Since containers run on the same platform where they are deployed, it’s relatively simple to test a container-based application before deploying it to production.
Maintenance
As it is clear from above, maintenance in serverless architecture rests with the cloud provider but in a containerized architecture developers take up the maintenance task.
Cost
In serverless your provider will bill you only for the time your serverless functions spend running. Also, as functions are short-lived in nature you incur some cost only when they are invoked and utilized. In contrast, you spin up container instances and keep at least some of them running 24/7, often leading to a higher cost.
Serverless Vs. Container – When to Choose What?
Serverless Computing: Developers can focus purely on code without worrying about infrastructure, but it might lack flexibility for certain applications.
Containers: They offer greater control over environments but demand more setup and maintenance.
Serverless Computing is an ideal solution for the following scenarios:
- When your traffic patterns fluctuate automatically, serverless computing not only manages these changes but also scales down to zero when there is no traffic.
- If you are concerned about the costs associated with maintaining servers and the resources your application consumes, serverless architecture is a great choice.
- If you prefer not to spend much time worrying about where your code is running and how it operates, serverless offers a streamlined approach.
- With serverless, you can develop and deploy websites and applications without the need to set up infrastructure. This means you can launch a fully functional app or website in just a few days.
- Serverless architecture also enables the creation of performance-enhancing image and video services for any application, allowing you to perform tasks such as dynamically resizing images or adjusting video transcoding for various target devices.
Containers are ideal for application deployment in the following scenarios:
- When you want to choose your preferred operating system and have complete control over the installed programming languages and runtime versions.
- If you need to use software that has specific version requirements, containers are an excellent starting point.
- If you’re willing to invest in larger, traditional servers for tasks such as web APIs, machine learning computations, and long-running processes, containers can be a cost-effective alternative.
- For developing new container-native applications.
- If you need to refactor a large and complex monolithic application, containers are better suited for managing such complexity.
- Some organizations utilize containers to migrate existing applications to more modern environments. Container orchestration tools like Kubernetes come with established best practices that simplify the management of large-scale container setups.
- While container orchestration platforms like Docker can help address issues with unpredictable traffic through auto-scaling, keep in mind that the process of starting or stopping containers may not be instantaneous.

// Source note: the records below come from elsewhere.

import Literature.NumberTheory.EllipticCurves.IwasawaSelmerControlKernelCardProofs
import HarnessLib

/-!
# Crux `PrintCf2.SplitBadTwoRankOneOfFacts` (stmt-BirchSwinnertonDyer-20368), road α v10.3 — S3c residual (R-SURJ), file 2/3:
# THE INFLATION KERNEL — `#ker (res : H¹(K, M) → H¹(K_∞, M)) = #(M(K_∞) ⧸ (γ − 1) M(K_∞))` EXACTLY, for any discrete `p`-primary `M`

Cell `bsd-print-cf2`, width seat `bsd-line-cf2-p1-w5` g3 (prover-bsd-line-cf2-p1-w5-g3-0); lane «(R-SURJ)» of LEAD g12's residual board
(`LEAD-VERDICT-cf2p1-g12.md` §6; cut 4 = `restrictedControl_two_of_residuals_split_places`, p666063). `--supports stmt-BirchSwinnertonDyer-20368`
(helper, Theses-free). HONEST FRAMING: nothing here closes the crux or a registered stub; BSD is not proved by any of this; no summit statement
is proved by this seat. No definition, no named fact, no `sorry`.

WHAT. The kernel of `res : H¹(K, M) → H¹(K_∞, M)` along a `ℤ_p`-line `κ` (top `K_∞ = K̄^{ker κ}`, generator `γ`) is `H¹(Γ, M(K_∞)) ≅
M(K_∞)/(γ − 1)M(K_∞)` (inflation–restriction + `H¹` of a procyclic group). The tree has this as an ISOMORPHISM for `M = E[p^∞]`
(`WeierstrassCurve.kerLayerToInftyEquiv`, `IwasawaSelmerControlKernelCardProofs`) and as a BOUND for generic `M` in the `H = ⊤` currency of the
restricted-Selmer control files (`natCard_ker_resOfLe_le_top_le`, p654573). THIS FILE gives the EQUALITY for generic `M` (any number field `K`,
any `p`, any discrete `p`-primary `Γ_K`-module `M` with continuous orbit maps):
* `ker_resOfLe_layer_eq_subgroupResKer` — `ker (res : H¹(H_n, M) → H¹(ker κ, M))` is the tree's `ResKernel.subgroupResKer` for
  `(ker κ).subgroupOf H_n` (port of `WeierstrassCurve.ker_layerToInfty_eq_subgroupResKer`);
* `natCard_ker_resOfLe_layer_eq` — `#ker (res : H¹(K_n, M) → H¹(K_∞, M)) = #(M(K_∞) ⧸ (γ^{pⁿ} − 1) M(K_∞))` (`ResKernel.kerResEquivQuot`:
  generation `ZpExtension.layerSubgroup_eq_top_of_isOpen`, inflation cocycles `ZpExtension.exists_cocycle_vanishing_apply_eq`);
* **`natCard_ker_resOfLe_top_eq` — `#ker (res : H¹(⊤, M) → H¹(ker κ, M)) = #(M(K_∞) ⧸ (γ − 1) M(K_∞))`** (`n = 0` transported along
  `H¹(⊤, M) ≅ H¹(κ⁻¹(p⁰ℤ_p), M)`, `ZpExtension.layerSubgroup_zero`, `resOfLe_comp`/`resOfLe_refl`).
Used by file 3/3 (`…RestrictedSelmerCokernelExactOfFrame`): on every road-α frame `#(W*(K*_∞)/(γ'−1)) = 2` (p656507), so `#ker(res) = 2`.
presearch: Greenberg LNM 1716 §3 Lemma 3.1 (held, PDF p. 86: "By the inflation-restriction sequence, `ker(h_n) ≅ H¹(Γ_n, B)` … `= B/(γ^{pⁿ} − 1)B`");
Serre *Galois Cohomology* I §2.6, XIII §1 — held; no new Literature fact filed. beyond-print theorem: no.

References: [GreenbergLNM1716] §3 Lemma 3.1 (p. 86), §4 Lemma 4.3 (p. 103); [SerreGaloisCohomology1997] I §2.6, XIII §1.
-/

noncomputable section

open scoped Classical

set_option linter.dupNamespace false
set_option autoImplicit false

open NumberField IsDedekindDomain Field
open Literature.NumberTheory.EllipticCurves
open Literature.NumberTheory.EllipticCurves.ResKernel
open Literature.NumberTheory.GaloisRepresentations

universe u

namespace Summit.BirchSwinnertonDyer.BirchSwinnertonDyer.Theorems.PrintCf2.RestrictedSelmerPair

/-! ## §3. The inflation kernel: `#ker (res : H¹(K, M) → H¹(K_∞, M)) = #(M(K_∞) ⧸ (γ − 1) M(K_∞))` EXACTLY (generic `M`) -/

section KerRes

variable {K : Type u} [Field K] [NumberField K] {p : ℕ} [Fact p.Prime] (κ : ZpExtension K p)
  (M : Type u) [AddCommGroup M] [DistribMulAction (absoluteGaloisGroup K) M]
  [TopologicalSpace M] [DiscreteTopology M]

omit [NumberField K] in
/-- **`ker (res : H¹(K_n, M) → H¹(K_∞, M)) = ker (res : H¹(H_n, M) → H¹((ker κ) ∩ H_n, M))`** as subgroups of `H¹(H_n, M)`,
`H_n = κ⁻¹(pⁿℤ_p)` — the tree's `ResKernel.subgroupResKer` for the subgroup `(ker κ).subgroupOf H_n` of the topological group `H_n`
(generic-`M` form of `WeierstrassCurve.ker_layerToInfty_eq_subgroupResKer`: both maps are induced by the same compatible pair up to
`(ker κ).subgroupOf H_n ≃ ker κ`; a class restricting to zero is represented by a cocycle vanishing on `Gal(K̄/K_∞)`).
[cite: GreenbergLNM1716, §3 Lemma 3.1 (p. 86)] -/
theorem ker_resOfLe_layer_eq_subgroupResKer (hcont : ∀ m : M, Continuous fun g : absoluteGaloisGroup K ↦ g • m) (n : ℕ) :
    (resOfLe M (κ.kerSubgroup_le_layerSubgroup n)).ker =
      subgroupResKer M (κ.kerSubgroup.subgroupOf (κ.layerSubgroup n)) := by
  let Hn : Subgroup (absoluteGaloisGroup K) := κ.layerSubgroup n
  let N : Subgroup Hn := κ.kerSubgroup.subgroupOf Hn
  have hcont' : ∀ m : M, Continuous fun g : Hn ↦ g • m := fun m ↦ (hcont m).comp continuous_subtype_val
  apply le_antisymm
  · intro c hc
    let j : N →ₜ* κ.kerSubgroup :=
      { toFun := fun x ↦ ⟨((x : Hn) : absoluteGaloisGroup K), Subgroup.mem_subgroupOf.mp x.2⟩
        map_one' := rfl
        map_mul' := fun _ _ ↦ rfl
        continuous_toFun := (continuous_subtype_val.comp continuous_subtype_val).subtype_mk _ }
    have hcomp : (resH1Hom j (AddMonoidHom.id M) (fun _ _ ↦ rfl)).comp (resOfLe M (κ.kerSubgroup_le_layerSubgroup n)) =
        resSubgroup N M := by
      unfold Literature.NumberTheory.EllipticCurves.resOfLe ResKernel.resSubgroup
      rw [resH1Hom_comp]
      exact resH1Hom_congr (ContinuousMonoidHom.ext fun _ ↦ rfl) (AddMonoidHom.ext fun _ ↦ rfl) _ _
    rw [mem_subgroupResKer_iff, ← hcomp, AddMonoidHom.comp_apply, (AddMonoidHom.mem_ker).mp hc, map_zero]
  · intro x hx
    obtain ⟨φ, hφ, hφN⟩ := exists_cocycle_of_res_eq_zero N M hcont' x hx
    rw [AddMonoidHom.mem_ker, ← hφ]
    have hres : resOfLe M (κ.kerSubgroup_le_layerSubgroup n) (oneCocycleClass _ φ) =
        oneCocycleClass _ (contOneCocycles.pullback
          (subgroupInclusion (κ.kerSubgroup_le_layerSubgroup n))
          (resHomOfEquivariant (subgroupInclusion (κ.kerSubgroup_le_layerSubgroup n))
            (AddMonoidHom.id M) (fun _ _ ↦ rfl)) φ) :=
      map_oneCocycleClass _ _ _ φ
    have h0 : contOneCocycles.pullback (subgroupInclusion (κ.kerSubgroup_le_layerSubgroup n))
        (resHomOfEquivariant (subgroupInclusion (κ.kerSubgroup_le_layerSubgroup n))
          (AddMonoidHom.id M) (fun _ _ ↦ rfl)) φ = 0 := by
      apply Subtype.ext
      refine ContinuousMap.ext fun τ ↦ ?_
      rw [contOneCocycles.pullback_apply]
      exact hφN ⟨(τ : absoluteGaloisGroup K), κ.kerSubgroup_le_layerSubgroup n τ.2⟩ (Subgroup.mem_subgroupOf.mpr τ.2)
    rw [hres, h0, oneCocycleClass_zero]

/-- **`#ker (res : H¹(K_n, M) → H¹(K_∞, M)) = #(M(K_∞) ⧸ (γ^{pⁿ} − 1) M(K_∞))`** (`Nat.card`, finite or not) for ANY discrete `p`-primary
`Γ_K`-module `M` with continuous orbit maps, `κ γ = 1` (generic-`M` form of `WeierstrassCurve.natCard_ker_layerToInfty_eq`: the tree's
`ResKernel.kerResEquivQuot` — evaluation at `γ^{pⁿ}` of a representative vanishing on `Gal(K̄/K_∞)`, injective by generation
(`ZpExtension.layerSubgroup_eq_top_of_isOpen`), onto by the inflation cocycles `ZpExtension.exists_cocycle_vanishing_apply_eq`).
[cite: GreenbergLNM1716, §3 Lemma 3.1 (p. 86: "ker(h_n) ≅ H¹(Γ_n, B) = B/(γ^{pⁿ} − 1)B")] -/
theorem natCard_ker_resOfLe_layer_eq {γ : absoluteGaloisGroup K} (hγ : κ.IsTopGenerator γ)
    (hcont : ∀ m : M, Continuous fun g : absoluteGaloisGroup K ↦ g • m) (hprim : ∀ m : M, ∃ k : ℕ, p ^ k • m = 0) (n : ℕ) :
    Nat.card (resOfLe M (κ.kerSubgroup_le_layerSubgroup n)).ker =
      Nat.card (FixedPoints.addSubgroup κ.kerSubgroup M ⧸ (subOne κ.kerSubgroup M (γ ^ p ^ n)).range) := by
  let Hn : Subgroup (absoluteGaloisGroup K) := κ.layerSubgroup n
  let N : Subgroup Hn := κ.kerSubgroup.subgroupOf Hn
  let γn : Hn := ⟨γ ^ p ^ n, κ.pow_mem_layerSubgroup hγ n⟩
  have hgen : ∀ U : Subgroup Hn, IsOpen (U : Set Hn) → N ≤ U → γn ∈ U → U = ⊤ :=
    fun U hU hNU hγU ↦ κ.layerSubgroup_eq_top_of_isOpen hγ n U hU hNU hγU
  have hcont' : ∀ m : M, Continuous fun g : Hn ↦ g • m := fun m ↦ (hcont m).comp continuous_subtype_val
  have hinf : ∀ b : FixedPoints.addSubgroup N M, ∃ ψ : contOneCocycles (discreteTopRep Hn M),
      (∀ x ∈ N, ψ.1 x = 0) ∧ ψ.1 γn = b := by
    intro b
    have hb : ∀ τ ∈ κ.kerSubgroup, τ • (b : M) = b := fun τ hτ ↦
      b.2 ⟨⟨τ, κ.kerSubgroup_le_layerSubgroup n hτ⟩, Subgroup.mem_subgroupOf.mpr hτ⟩
    obtain ⟨ψ, hψN, hψγ⟩ := κ.exists_cocycle_vanishing_apply_eq hγ n hcont hprim b hb
    exact ⟨ψ, fun x hx ↦ hψN x (Subgroup.mem_subgroupOf.mp hx), hψγ⟩
  -- `M^N = M^{ker κ}`, compatibly with `γ^{pⁿ} − 1`
  have hfix : FixedPoints.addSubgroup N M = FixedPoints.addSubgroup κ.kerSubgroup M := by
    ext m
    simp only [FixedPoints.mem_addSubgroup]
    constructor
    · intro h τ
      exact h ⟨⟨τ, κ.kerSubgroup_le_layerSubgroup n τ.2⟩, Subgroup.mem_subgroupOf.mpr τ.2⟩
    · intro h x
      exact h ⟨((x : Hn) : absoluteGaloisGroup K), Subgroup.mem_subgroupOf.mp x.2⟩
  let e : FixedPoints.addSubgroup N M ≃+ FixedPoints.addSubgroup κ.kerSubgroup M := AddEquiv.addSubgroupCongr hfix
  have he : AddSubgroup.map (e : FixedPoints.addSubgroup N M →+ FixedPoints.addSubgroup κ.kerSubgroup M)
      (subOne N M γn).range = (subOne κ.kerSubgroup M (γ ^ p ^ n)).range := by
    ext b
    constructor
    · rintro ⟨x, ⟨y, rfl⟩, rfl⟩
      exact ⟨e y, Subtype.ext rfl⟩
    · rintro ⟨y, rfl⟩
      exact ⟨subOne N M γn (e.symm y), ⟨e.symm y, rfl⟩, Subtype.ext rfl⟩
  exact Nat.card_congr (((AddEquiv.addSubgroupCongr (ker_resOfLe_layer_eq_subgroupResKer κ M hcont n)).trans
    (ResKernel.kerResEquivQuot N M γn hgen hcont' hinf)).trans (QuotientAddGroup.congr _ _ e he)).toEquiv

/-- **`#ker (res : H¹(K, M) → H¹(K_∞, M)) = #(M(K_∞) ⧸ (γ − 1) M(K_∞))` = `#H¹(Γ, M(K_∞))`** (`Nat.card`), the case `n = 0` transported
along the restriction isomorphism `H¹(⊤, M) ≅ H¹(κ⁻¹(p⁰ℤ_p), M)` (`ZpExtension.layerSubgroup_zero`; `resOfLe_comp`, `resOfLe_refl`). This
upgrades the tree's BOUND `natCard_ker_resOfLe_le_top_le` (p654573) to an EQUALITY: the inflation kernel of Greenberg's Lemma 3.1 in the
`H = ⊤` currency of the control files. [cite: GreenbergLNM1716, §3 Lemma 3.1 (p. 86)] -/
theorem natCard_ker_resOfLe_top_eq {γ : absoluteGaloisGroup K} (hγ : κ.IsTopGenerator γ)
    (hcont : ∀ m : M, Continuous fun g : absoluteGaloisGroup K ↦ g • m) (hprim : ∀ m : M, ∃ k : ℕ, p ^ k • m = 0) :
    Nat.card (resOfLe M (le_top : κ.kerSubgroup ≤ ⊤)).ker =
      Nat.card (FixedPoints.addSubgroup κ.kerSubgroup M ⧸ (subOne κ.kerSubgroup M γ).range) := by
  have h0 := natCard_ker_resOfLe_layer_eq κ M hγ hcont hprim 0
  simp only [pow_zero, pow_one] at h0
  rw [← h0]
  -- the bijection `ker res_⊤ ≃ ker res_{H_0}` by restriction along `H_0 ≤ ⊤` / `⊤ ≤ H_0`
  have hl : Function.LeftInverse (resOfLe M (le_of_eq (ZpExtension.layerSubgroup_zero κ).symm))
      (resOfLe M (le_top : κ.layerSubgroup 0 ≤ ⊤)) := fun c ↦ by
    rw [← AddMonoidHom.comp_apply, resOfLe_comp_holds, resOfLe_refl_holds, AddMonoidHom.id_apply]
  have hr : Function.RightInverse (resOfLe M (le_of_eq (ZpExtension.layerSubgroup_zero κ).symm))
      (resOfLe M (le_top : κ.layerSubgroup 0 ≤ ⊤)) := fun c ↦ by
    rw [← AddMonoidHom.comp_apply, resOfLe_comp_holds, resOfLe_refl_holds, AddMonoidHom.id_apply]
  refine Nat.card_congr
    { toFun := fun c ↦ ⟨resOfLe M (le_top : κ.layerSubgroup 0 ≤ ⊤) c.1, by
        rw [AddMonoidHom.mem_ker, ← AddMonoidHom.comp_apply, resOfLe_comp_holds]
        exact c.2⟩
      invFun := fun d ↦ ⟨resOfLe M (le_of_eq (ZpExtension.layerSubgroup_zero κ).symm) d.1, by
        rw [AddMonoidHom.mem_ker, ← AddMonoidHom.comp_apply, resOfLe_comp_holds]
        exact (AddMonoidHom.mem_ker).mp d.2⟩
      left_inv := fun c ↦ Subtype.ext (hl c.1)
      right_inv := fun d ↦ Subtype.ext (hr d.1) }

end KerRes
end Summit.BirchSwinnertonDyer.BirchSwinnertonDyer.Theorems.PrintCf2.RestrictedSelmerPair

end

Serverless and Containers Together
The choice between serverless and containers is not merely about selecting one over the other; rather, it can be beneficial to integrate both technologies. For instance, an organization may deploy its core services using containers while utilizing serverless functions for specific tasks like event handling or background processing. This hybrid approach allows businesses to leverage the strengths of both models—achieving agility with serverless while maintaining control and consistency with containers.
Conclusion
Ultimately, the decision hinges on the nature of the application being deployed. Serverless is well-suited for applications that can be broken down into smaller functions with unpredictable load patterns, while containers excel in scenarios requiring stable environments and long-running processes. As your organization continues to navigate this evolving landscape, understanding these differences will be crucial for optimizing your application deployment strategies in the cloud.